Thanks for digging in and finding this.

>> If I'm not missing something, it makes sense to drop the patch.
>> It's probably a good thing if we document the different behavior between
>> IPv4 and IPv6 for later frags, though.
>
> Alternatively, we could check if the next header is a non-extension header and if so, mark it as such.
>
> The only problem might be the case where packets do have extension
> headers after the fragmentation header, and they might be dropped
> (handled differently).

I think it might be best to keep the system as-is.  If we add this
"feature," users will still need to do matches like:

  table=X,ip6,ct_state=-trk actions=ct(...)

They can try to optimize the flow table looks by doing individual
selections, but it will be confusing to flow writers (and take an extra
bit of time to debug) when they get missed packets.  Even if we try to
make things convenient, there can be edge cases we miss - and today
systems like OVN already accommodate the nuance of v4 vs v6.

I'm in favor of a documentation patch instead that spells it out for
flow writers to clearly understand.  That way we don't have a custom
state machine to try and work around this limitation.
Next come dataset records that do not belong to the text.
set_option maxHeartbeats 3200000 in -- long binder lists ×3 + the analytic bundle
/-- **`exists_isTransferPkg7_of_analytic_resolved`** — the rev-13 (X).3 conjunct `∃ e, IsTransferPkg7 e ∧ PairTransferStep7 P R Q₀ G Gth e.1 e.2` from the hypotheses of
`pairTransferStep7_of_analytic_resolved` plus the cap `r ≤ klCTcap7` and the positivity of the threshold `u`. -/
theorem exists_isTransferPkg7_of_analytic_resolved {P : SplitConsts} {R : RenConsts} {Q₀ : EngConsts} {G Gth : GeoConsts} {r θ : ℝ} {u : EngConsts → ℝ → ℝ}
    (mA : ℝ → ℝ) (hR : R.WF2) (hCF : 0 ≤ Gth.CF) (hKl : 0 ≤ P.Klam) (hr : 0 ≤ r) (hrc : r ≤ klCTcap7) (hu : ∀ Q cc, 0 < u Q cc)
    (hθ0 : 0 ≤ θ) (hθ : θ ≤ 1 / 5)
    (h0 : ∀ (U μ β : ℝ), μ ∈ klWindowC → FrameOK R U (nScales β) μ 0)
    (hmA : ∀ (Q : EngConsts) (cc U : ℝ), 0 < U → U ≤ u Q cc → 0 ≤ mA U ∧ mA U * ((2 : ℝ) ^ 10 * 15367) ≤ 1 / 3)
    (hbase : G.WF → ∀ Q : EngConsts, Q₀.IsRaiseOf Q →
      ∀ cc : ℝ, 0 < cc → cc ≤ klEngC₃6 P R →
        ∀ μ ∈ klWindowC, ∀ U : ℝ, 0 < U → U ≤ klEngU₀10 P R cc → U ≤ u Q cc →
          ∀ β : ℝ, klBetaMin ≤ β → β ≤ Real.exp (cc / U ^ 2) →
            ∀ (L M : ℕ) [NeZero L] [NeZero M], klEngL₄ P R β U ≤ L → klEngM₃ β U L ≤ M →
              0 ≤ nScales β + 1 → IsKLRegime U cc (-((0 : ℕ) : ℤ)) →
                HistP klPredsV17F2 L M G P Q R β U μ 0 0 →
                  FrameOK R U (nScales β) μ (klFlowFrameU L M β U μ 0) →
                    (∀ j ≤ 0, LevelsUExportMixedAt L M (klCU2 P R Q₀) P β U μ j) →
      ∀ j j' : ℕ, 0 ≤ j' → j' ≤ j → j ≤ nScales β + 1 → ∀ Qm : TorusSite 2 L, IsPairClassAt L Qm 0 →
      -- BASE CLOSED at scale 0 (k3c1-p1 g14 rows 52/52b `klmg_memberAmplitude_sub_le_sq` / `klmf_baseData_of_scaleZero`; regime rows from the thresholds): the two a priori rows
      -- [class #1] and ONE scalar inequality of the depth `j′` (`klTransferC R` = k3c2-p1 g5's closed scale-0 transfer constant)
      (∀ x y, ‖klMemberArrayF L M β U μ 0 (softSymbolCompl L M β μ (klFlowFrameU L M β U μ 0) 0 j) Qm x y‖ ≤ mA U) ∧
        (∀ x y, ‖klMemberArrayF L M β U μ 0 (softSymbolCompl L M β μ (klFlowFrameU L M β U μ 0) 0 j') Qm x y‖ ≤ mA U) ∧
        4 / 6047 * klIdxMass 0 j' * (klTransferC R * U ^ 2) + 4 * (mA U * mA U) * klIdxMass 0 j' ≤ θ * (r * ((P.Klam * U) ^ 2 * klIdxMass 0 j')))
    (hsucc : G.WF → ∀ Q : EngConsts, Q₀.IsRaiseOf Q →
      ∀ cc : ℝ, 0 < cc → cc ≤ klEngC₃6 P R →
        ∀ μ ∈ klWindowC, ∀ U : ℝ, 0 < U → U ≤ klEngU₀10 P R cc → U ≤ u Q cc →
          ∀ β : ℝ, klBetaMin ≤ β → β ≤ Real.exp (cc / U ^ 2) →
            ∀ (L M : ℕ) [NeZero L] [NeZero M], klEngL₄ P R β U ≤ L → klEngM₃ β U L ≤ M →
              ∀ n : ℕ, n + 1 ≤ nScales β + 1 → IsKLRegime U cc (-((n + 1 : ℕ) : ℤ)) →
                HistP klPredsV17F2 L M G P Q R β U μ 0 (n + 1) →
                  FrameOK R U (nScales β) μ (klFlowFrameU L M β U μ (n + 1)) →
                    (∀ j ≤ n + 1, LevelsUExportMixedAt L M (klCU2 P R Q₀) P β U μ j) →
      (∀ Λ ∈ Icc (klScale klE0 (n + 1)) (klScale klE0 n), hubbardEffPartitionFnCT L M β U μ 0 (klFlowFrameU L M β U μ (n + 1)) Λ ≠ 0) ∧
      ∀ (A A' : ℕ → TorusSite 2 L → ℝ → Matrix (TorusSite 2 L) (TorusSite 2 L) ℂ) (b b' : ℕ → TorusSite 2 L → ℝ → TorusSite 2 L → ℂ)
        (a : ℕ → ℕ → TorusSite 2 L → ℝ → TorusSite 2 L → ℂ) (ρ : ℕ → TorusSite 2 L → TorusSite 2 L → ℝ),
        (A = fun j Qm t => Matrix.of fun k k' : TorusSite 2 L => if k ∈ klBall L μ 0 ∧ k' ∈ klBall L μ 0 then
      vertexFn L M β (gaussConv ℂ
        (softCovOf L M β μ (klFlowFrameU L M β U μ (n + 1)) (softSymbolCompl L M β μ (klFlowFrameU L M β U μ (n + 1)) (n + 1) j) + hubbardCovAboveCT L M β μ 0 (klFlowFrameU L M β U μ (n + 1)) (klScale klE0 (n + 1)) -
          hubbardCovAboveCT L M β μ 0 (klFlowFrameU L M β U μ (n + 1)) (klScale klE0 n + t * (klScale klE0 (n + 1) - klScale klE0 n)))
        (hubbardEffectiveActionCT L M β U μ 0 (klFlowFrameU L M β U μ (n + 1)) (klScale klE0 n + t * (klScale klE0 (n + 1) - klScale klE0 n)))) 4
        ![(((omega0 M, k'), 0), 0), ((((omega0 M).rev, Qm - k'), 1), 0), ((((omega0 M).rev, Qm - k), 1), 1), (((omega0 M, k), 0), 1)]
      else 0) →
        (A' = fun j Qm t => Matrix.of fun k k' : TorusSite 2 L => if k ∈ klBall L μ 0 ∧ k' ∈ klBall L μ 0 then
      (klScale klE0 (n + 1) - klScale klE0 n) • -((2 : ℂ)⁻¹ * vertexFn L M β (gaussConv ℂ
        (softCovOf L M β μ (klFlowFrameU L M β U μ (n + 1)) (softSymbolCompl L M β μ (klFlowFrameU L M β U μ (n + 1)) (n + 1) j) + hubbardCovAboveCT L M β μ 0 (klFlowFrameU L M β U μ (n + 1)) (klScale klE0 (n + 1)) -
          hubbardCovAboveCT L M β μ 0 (klFlowFrameU L M β U μ (n + 1)) (klScale klE0 n + t * (klScale klE0 (n + 1) - klScale klE0 n)))
        (grassmannDerivPairing ℂ
          (Matrix.of fun X Y : HubbardFieldIdx L M => deriv (fun Λ'' : ℝ => hubbardCovAboveCT L M β μ 0 (klFlowFrameU L M β U μ (n + 1)) Λ'' X Y)
            (klScale klE0 n + t * (klScale klE0 (n + 1) - klScale klE0 n)))
          (hubbardEffectiveActionCT L M β U μ 0 (klFlowFrameU L M β U μ (n + 1)) (klScale klE0 n + t * (klScale klE0 (n + 1) - klScale klE0 n)))
          (hubbardEffectiveActionCT L M β U μ 0 (klFlowFrameU L M β U μ (n + 1)) (klScale klE0 n + t * (klScale klE0 (n + 1) - klScale klE0 n))))) 4
        ![(((omega0 M, k'), 0), 0), ((((omega0 M).rev, Qm - k'), 1), 0), ((((omega0 M).rev, Qm - k), 1), 1), (((omega0 M, k), 0), 1)])
      else 0) →
        (b = fun j Qm t p => -((klBubbleMass L M β μ (klFlowFrameU L M β U μ (n + 1))
        (fun k => (softSymbolCompl L M β μ (klFlowFrameU L M β U μ (n + 1)) (n + 1) j) k + (hubbardCutoffWeightCT L M β μ (klFlowFrameU L M β U μ (n + 1)) (klScale klE0 (n + 1)) k -
          hubbardCutoffWeightCT L M β μ (klFlowFrameU L M β U μ (n + 1)) (klScale klE0 n + t * (klScale klE0 (n + 1) - klScale klE0 n)) k))
        (fun k => (softSymbolCompl L M β μ (klFlowFrameU L M β U μ (n + 1)) (n + 1) j) k + (hubbardCutoffWeightCT L M β μ (klFlowFrameU L M β U μ (n + 1)) (klScale klE0 (n + 1)) k -
          hubbardCutoffWeightCT L M β μ (klFlowFrameU L M β U μ (n + 1)) (klScale klE0 n + t * (klScale klE0 (n + 1) - klScale klE0 n)) k)) Qm p : ℝ) : ℂ)) →
        (b' = fun j Qm t p => (((klScale klE0 (n + 1) - klScale klE0 n) *
        (klBubbleMass L M β μ (klFlowFrameU L M β U μ (n + 1))
            (fun k => deriv (fun Λ' => hubbardCutoffWeightCT L M β μ (klFlowFrameU L M β U μ (n + 1)) Λ' k) (klScale klE0 n + t * (klScale klE0 (n + 1) - klScale klE0 n)))
            (fun k => (softSymbolCompl L M β μ (klFlowFrameU L M β U μ (n + 1)) (n + 1) j) k + (hubbardCutoffWeightCT L M β μ (klFlowFrameU L M β U μ (n + 1)) (klScale klE0 (n + 1)) k -
          hubbardCutoffWeightCT L M β μ (klFlowFrameU L M β U μ (n + 1)) (klScale klE0 n + t * (klScale klE0 (n + 1) - klScale klE0 n)) k)) Qm p +
          klBubbleMass L M β μ (klFlowFrameU L M β U μ (n + 1))
            (fun k => (softSymbolCompl L M β μ (klFlowFrameU L M β U μ (n + 1)) (n + 1) j) k + (hubbardCutoffWeightCT L M β μ (klFlowFrameU L M β U μ (n + 1)) (klScale klE0 (n + 1)) k -
          hubbardCutoffWeightCT L M β μ (klFlowFrameU L M β U μ (n + 1)) (klScale klE0 n + t * (klScale klE0 (n + 1) - klScale klE0 n)) k))
            (fun k => deriv (fun Λ' => hubbardCutoffWeightCT L M β μ (klFlowFrameU L M β U μ (n + 1)) Λ' k) (klScale klE0 n + t * (klScale klE0 (n + 1) - klScale klE0 n)))
            Qm p) : ℝ) : ℂ)) →
        (a = fun j j' Qm t p => (b j Qm t p - b j' Qm t p) +
      (-(((klTransferWeight L M β μ (klFlowFrameU L M β U μ (n + 1)) (n + 1) (softSymbolCompl L M β μ (klFlowFrameU L M β U μ (n + 1)) (n + 1) j) Qm p -
          klTransferWeight L M β μ (klFlowFrameU L M β U μ (n + 1)) (n + 1) (softSymbolCompl L M β μ (klFlowFrameU L M β U μ (n + 1)) (n + 1) j') Qm p : ℝ)) : ℂ) -
        (b j Qm 1 p - b j' Qm 1 p))) →
        (ρ = fun j Qm c => klRungProfile L M β μ (klFlowFrameU L M β U μ (n + 1)) n (softSymbolCompl L M β μ (klFlowFrameU L M β U μ (n + 1)) (n + 1) j) Qm c) →
      ∀ j j' : ℕ, n + 1 ≤ j' → j' ≤ j → j ≤ nScales β + 1 → ∀ Qm : TorusSite 2 L, IsPairClassAt L Qm (n + 1) →
      ∃ (ηr η₁ η₂ R₀ IΔ J₁ J₂ Ran : TorusSite 2 L → TorusSite 2 L → ℝ) (d α : TorusSite 2 L → ℝ),
        -- ANALYTIC [class #1]: a priori size along the slice (NO Riccati-defect sups: resolved STEP, k3c1-p1 g15 CLASS5-RESOLVED-STEP)
        (∀ t ∈ Icc (0 : ℝ) 1, ∀ x y, ‖A j Qm t x y‖ ≤ mA U) ∧ (∀ t ∈ Icc (0 : ℝ) 1, ∀ x y, ‖A j' Qm t x y‖ ≤ mA U) ∧
        (∀ x y, ‖klMemberArrayF L M β U μ n (softSymbolCompl L M β μ (klFlowFrameU L M β U μ n) n j) Qm x y‖ ≤ mA U) ∧
        -- (F)(i) [k3c2-p2]: majorants of the FRAME SHIFT `K_n → K_(n+1)` of the history members / relative weight (model objects)
        (∀ x y, ‖(((Matrix.of fun k k' : TorusSite 2 L => if k ∈ klBall L μ 0 ∧ k' ∈ klBall L μ 0 then
        klCovSmearedPairAmplitude L M β U μ (klFlowFrameU L M β U μ (n + 1)) n (softCovOf L M β μ (klFlowFrameU L M β U μ (n + 1)) (softSymbolCompl L M β μ (klFlowFrameU L M β U μ (n + 1)) n j)) Qm k k' else 0) -
        klMemberArrayF L M β U μ n (softSymbolCompl L M β μ (klFlowFrameU L M β U μ n) n j) Qm) -
          ((Matrix.of fun k k' : TorusSite 2 L => if k ∈ klBall L μ 0 ∧ k' ∈ klBall L μ 0 then
        klCovSmearedPairAmplitude L M β U μ (klFlowFrameU L M β U μ (n + 1)) n (softCovOf L M β μ (klFlowFrameU L M β U μ (n + 1)) (softSymbolCompl L M β μ (klFlowFrameU L M β U μ (n + 1)) n j')) Qm k k' else 0) -
        klMemberArrayF L M β U μ n (softSymbolCompl L M β μ (klFlowFrameU L M β U μ n) n j') Qm)) x y‖ ≤ ηr x y) ∧
        (∀ x y, ‖((Matrix.of fun k k' : TorusSite 2 L => if k ∈ klBall L μ 0 ∧ k' ∈ klBall L μ 0 then
        klCovSmearedPairAmplitude L M β U μ (klFlowFrameU L M β U μ (n + 1)) n (softCovOf L M β μ (klFlowFrameU L M β U μ (n + 1)) (softSymbolCompl L M β μ (klFlowFrameU L M β U μ (n + 1)) n j)) Qm k k' else 0) -
        klMemberArrayF L M β U μ n (softSymbolCompl L M β μ (klFlowFrameU L M β U μ n) n j) Qm) x y‖ ≤ η₁ x y) ∧
        (∀ x y, ‖((Matrix.of fun k k' : TorusSite 2 L => if k ∈ klBall L μ 0 ∧ k' ∈ klBall L μ 0 then
        klCovSmearedPairAmplitude L M β U μ (klFlowFrameU L M β U μ (n + 1)) n (softCovOf L M β μ (klFlowFrameU L M β U μ (n + 1)) (softSymbolCompl L M β μ (klFlowFrameU L M β U μ (n + 1)) n j')) Qm k k' else 0) -
        klMemberArrayF L M β U μ n (softSymbolCompl L M β μ (klFlowFrameU L M β U μ n) n j') Qm) x y‖ ≤ η₂ x y) ∧
        (∀ c, ‖(fun p => -(((klTransferWeight L M β μ (klFlowFrameU L M β U μ (n + 1)) n (softSymbolCompl L M β μ (klFlowFrameU L M β U μ (n + 1)) n j) Qm p -
        klTransferWeight L M β μ (klFlowFrameU L M β U μ (n + 1)) n (softSymbolCompl L M β μ (klFlowFrameU L M β U μ (n + 1)) n j') Qm p : ℝ)) : ℂ)) c -
          (-(((klTransferWeight L M β μ (klFlowFrameU L M β U μ n) n (softSymbolCompl L M β μ (klFlowFrameU L M β U μ n) n j) Qm c -
            klTransferWeight L M β μ (klFlowFrameU L M β U μ n) n (softSymbolCompl L M β μ (klFlowFrameU L M β U μ n) n j') Qm c : ℝ)) : ℂ))‖ ≤ d c) ∧
        (∀ x y, (ηr x y + mA U * ∑ c, η₁ x c * (d c + ‖(-(((klTransferWeight L M β μ (klFlowFrameU L M β U μ n) n (softSymbolCompl L M β μ (klFlowFrameU L M β U μ n) n j) Qm c -
            klTransferWeight L M β μ (klFlowFrameU L M β U μ n) n (softSymbolCompl L M β μ (klFlowFrameU L M β U μ n) n j') Qm c : ℝ)) : ℂ))‖) + mA U * mA U * ∑ c, d c + mA U * ∑ c, ‖(-(((klTransferWeight L M β μ (klFlowFrameU L M β U μ n) n (softSymbolCompl L M β μ (klFlowFrameU L M β U μ n) n j) Qm c -
            klTransferWeight L M β μ (klFlowFrameU L M β U μ n) n (softSymbolCompl L M β μ (klFlowFrameU L M β U μ n) n j') Qm c : ℝ)) : ℂ))‖ * η₂ c y) ≤ R₀ x y) ∧
        -- ANALYTIC, RESOLVED and SPLIT (k3c1-p1 g15 row 60): the slice integral of the DIFFERENCE of the two members' Riccati defects [every term carries the `D`-line;
        -- k3c2-p2's `D`-rows], each member's Riccati defect RESOLVED IN THE LOOP LEG [(c) closer / class rows; the member PH classes enter only here], and a `t`-uniform
        -- profile `α` of the running relative weight [the `D`-transfer weight; windowed masses = «(ᾱ)-WINDOW» row]
        (∀ x y, (∫ t in (0 : ℝ)..1, ‖((A' j Qm t + A j Qm t * diagonal (b' j Qm t) * A j Qm t) - (A' j' Qm t + A j' Qm t * diagonal (b' j' Qm t) * A j' Qm t)) x y‖) ≤ IΔ x y) ∧
        (∀ x c, (∫ t in (0 : ℝ)..1, ‖(A' j Qm t + A j Qm t * diagonal (b' j Qm t) * A j Qm t) x c‖) ≤ J₁ x c) ∧
        (∀ c y, (∫ t in (0 : ℝ)..1, ‖(A' j' Qm t + A j' Qm t * diagonal (b' j' Qm t) * A j' Qm t) c y‖) ≤ J₂ c y) ∧
        (∀ t ∈ Icc (0 : ℝ) 1, ∀ c, ‖a j j' Qm t c‖ ≤ α c) ∧
        -- the analytic majorant `Ran` = re-frame part + split source (NO sups, NO Gronwall product) and its ONE budget row (FT form)
        (∀ x y, R₀ x y + (IΔ x y + mA U * ∑ c, J₁ x c * α c + mA U * ∑ c, α c * J₂ c y) ≤ Ran x y) ∧
        -- ITS budget: the four-term FT form of `Ran` against the frame slack of the inherited bar plus three fifths of the slice's ROOM
        (∀ k ∈ klBall L μ 0, ∀ k' ∈ klBall L μ 0,
          Ran k k' + ∑ c, Ran k c * ρ j' Qm c * (3 / 2 * mA U) + ∑ a', 3 / 2 * mA U * ρ j Qm a' * Ran a' k' +
              ∑ a', ∑ c, 3 / 2 * mA U * ρ j Qm a' * Ran a' c * ρ j' Qm c * (3 / 2 * mA U) ≤
            θ * (((2 : ℝ) ^ (n + 2))⁻¹ * transferBarRelIdx L Gth P r β U n j' Qm k k' + 3 / 5 *
              (klIdxPrefactor r (n + 1) * ((P.Klam * U) ^ 2 *
              ((min (klTorusNorm L (k - k') / klScale klE0 (n + 1)) (klScale klE0 (n + 1) / klTorusNorm L (k - k')) +
                  min (klTorusNorm L (k + k' - Qm) / klScale klE0 (n + 1)) (klScale klE0 (n + 1) / klTorusNorm L (k + k' - Qm)) +
                  ((2 : ℝ) ^ n)⁻¹ + 3 * ((L : ℝ))⁻¹) * klIdxMass n j' + ((4 : ℝ) ^ (n + 1))⁻¹ * klIdxOverlap (n + 1) j') +
            ((P.Klam * |U|) ^ 3 * ((2 : ℝ) ^ n)⁻¹ + 3 * thermalBar Gth P U β (n + 1)) * klIdxMass n j')))))
    (hexport : G.WF → ∀ Q : EngConsts, Q₀.IsRaiseOf Q →
      ∀ cc : ℝ, 0 < cc → cc ≤ klEngC₃6 P R →
        ∀ μ ∈ klWindowC, ∀ U : ℝ, 0 < U → U ≤ klEngU₀10 P R cc → U ≤ u Q cc →
          ∀ β : ℝ, klBetaMin ≤ β → β ≤ Real.exp (cc / U ^ 2) →
            ∀ (L M : ℕ) [NeZero L] [NeZero M], klEngL₄ P R β U ≤ L → klEngM₃ β U L ≤ M →
              ∀ n : ℕ, n ≤ nScales β + 1 → IsKLRegime U cc (-((n : ℕ) : ℤ)) →
                HistP klPredsV17F2 L M G P Q R β U μ 0 (n) →
                  FrameOK R U (nScales β) μ (klFlowFrameU L M β U μ (n)) →
                    (∀ j ≤ n, LevelsUExportMixedAt L M (klCU2 P R Q₀) P β U μ j) →
      ∀ j' : ℕ, n ≤ j' → j' ≤ nScales β + 1 → ∀ Qm : TorusSite 2 L, IsPairClassAt L Qm n →
        ∀ x y, ‖klMemberArrayF L M β U μ n (softSymbolCompl L M β μ (klFlowFrameU L M β U μ n) n j') Qm x y‖ ≤ mA U) :
    ∃ e : ℝ × (EngConsts → ℝ → ℝ), IsTransferPkg7 e ∧ PairTransferStep7 P R Q₀ G Gth e.1 e.2 :=
  exists_isTransferPkg7_of_step7 hr hrc hu (pairTransferStep7_of_analytic_resolved mA hR hCF hKl hr hθ0 hθ h0 hmA hbase hsucc hexport)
> Anyhow, whatever we decide, we should document it in both the documentation and code.
>
> //Eelco
Paolo Valerio April 5, 2022, 3:13 p.m. UTC | #5
Aaron Conole <aconole@redhat.com> writes:

> Eelco Chaudron <echaudro@redhat.com> writes:
>
>> On 4 Apr 2022, at 23:54, Paolo Valerio wrote:
>>
>>> Aaron Conole <aconole@redhat.com> writes:
>>>
>>>> Paolo Valerio <pvalerio@redhat.com> writes:
>>>>
>>>>> The next header contained in the last extension header of the IPv6
>>>>> later frags still contain the information of the upper layer protocol
>>>>> number.
>>>>>
>>>>> Similarly to what OvS does for IPv4, allow L4 matches for later IPv6
>>>>> frags as well by processing later frags and storing the nw_proto
>>>>> information.
>>>>>
>>>>> Signed-off-by: Paolo Valerio <pvalerio@redhat.com>
>>>>> ---
>>>>
>>>> Digging in, I could never find a reason why ipv6 was treated differently
>>>> in this manner, but I guess there could be cases where the header layout
>>>> could cause problems (see the top of the while() block).  I don't know
>>>> that it's a practical concern (other values are probably less common),
>>>> but it was the only thing I could come up with for why the match might
>>>> behave this way.  I haven't done enough mailing list archeology to have
>>>> a good idea.
>>>
>>> Guess this may probably be due to (rfc8200 section-4.5):
>>>
>>> "The subsequent fragment packets are composed of:
>>>
>>>    [...]
>>>
>>>    (2)  A Fragment header containing:
>>>
>>>            The Next Header value that identifies the first header
>>>            after the Per-Fragment headers of the original packet.
>>>
>>>            [...]"
>>>
>>> where the "first header" in the original packet could be another
>>> extension header or an upper-layer header, while the Fragment header is
>>> the last EH for later fragments (according to section 4.5).
>
> Thanks for digging in and finding this.
>
>>> If I'm not missing something, it makes sense to drop the patch.
>>> It's probably a good thing if we document the different behavior between
>>> IPv4 and IPv6 for later frags, though.
>>
>> Alternatively, we could check if the next header is a non-extension header and if so, mark it as such.
>>
>> The only problem might be the case where packets do have extension
>> headers after the fragmentation header, and they might be dropped
>> (handled differently).
>
> I think it might be best to keep the system as-is.  If we add this
> "feature," users will still need to do matches like:
>
>   table=X,ip6,ct_state=-trk actions=ct(...)
>
> They can try to optimize the flow table looks by doing individual
> selections, but it will be confusing to flow writers (and take an extra
> bit of time to debug) when they get missed packets.  Even if we try to
> make things convenient, there can be edge cases we miss - and today
> systems like OVN already accommodate the nuance of v4 vs v6.
>

I agree. Although the proposal is reasonable and covers the majority of
the cases, it's probably better to stick with the current behavior.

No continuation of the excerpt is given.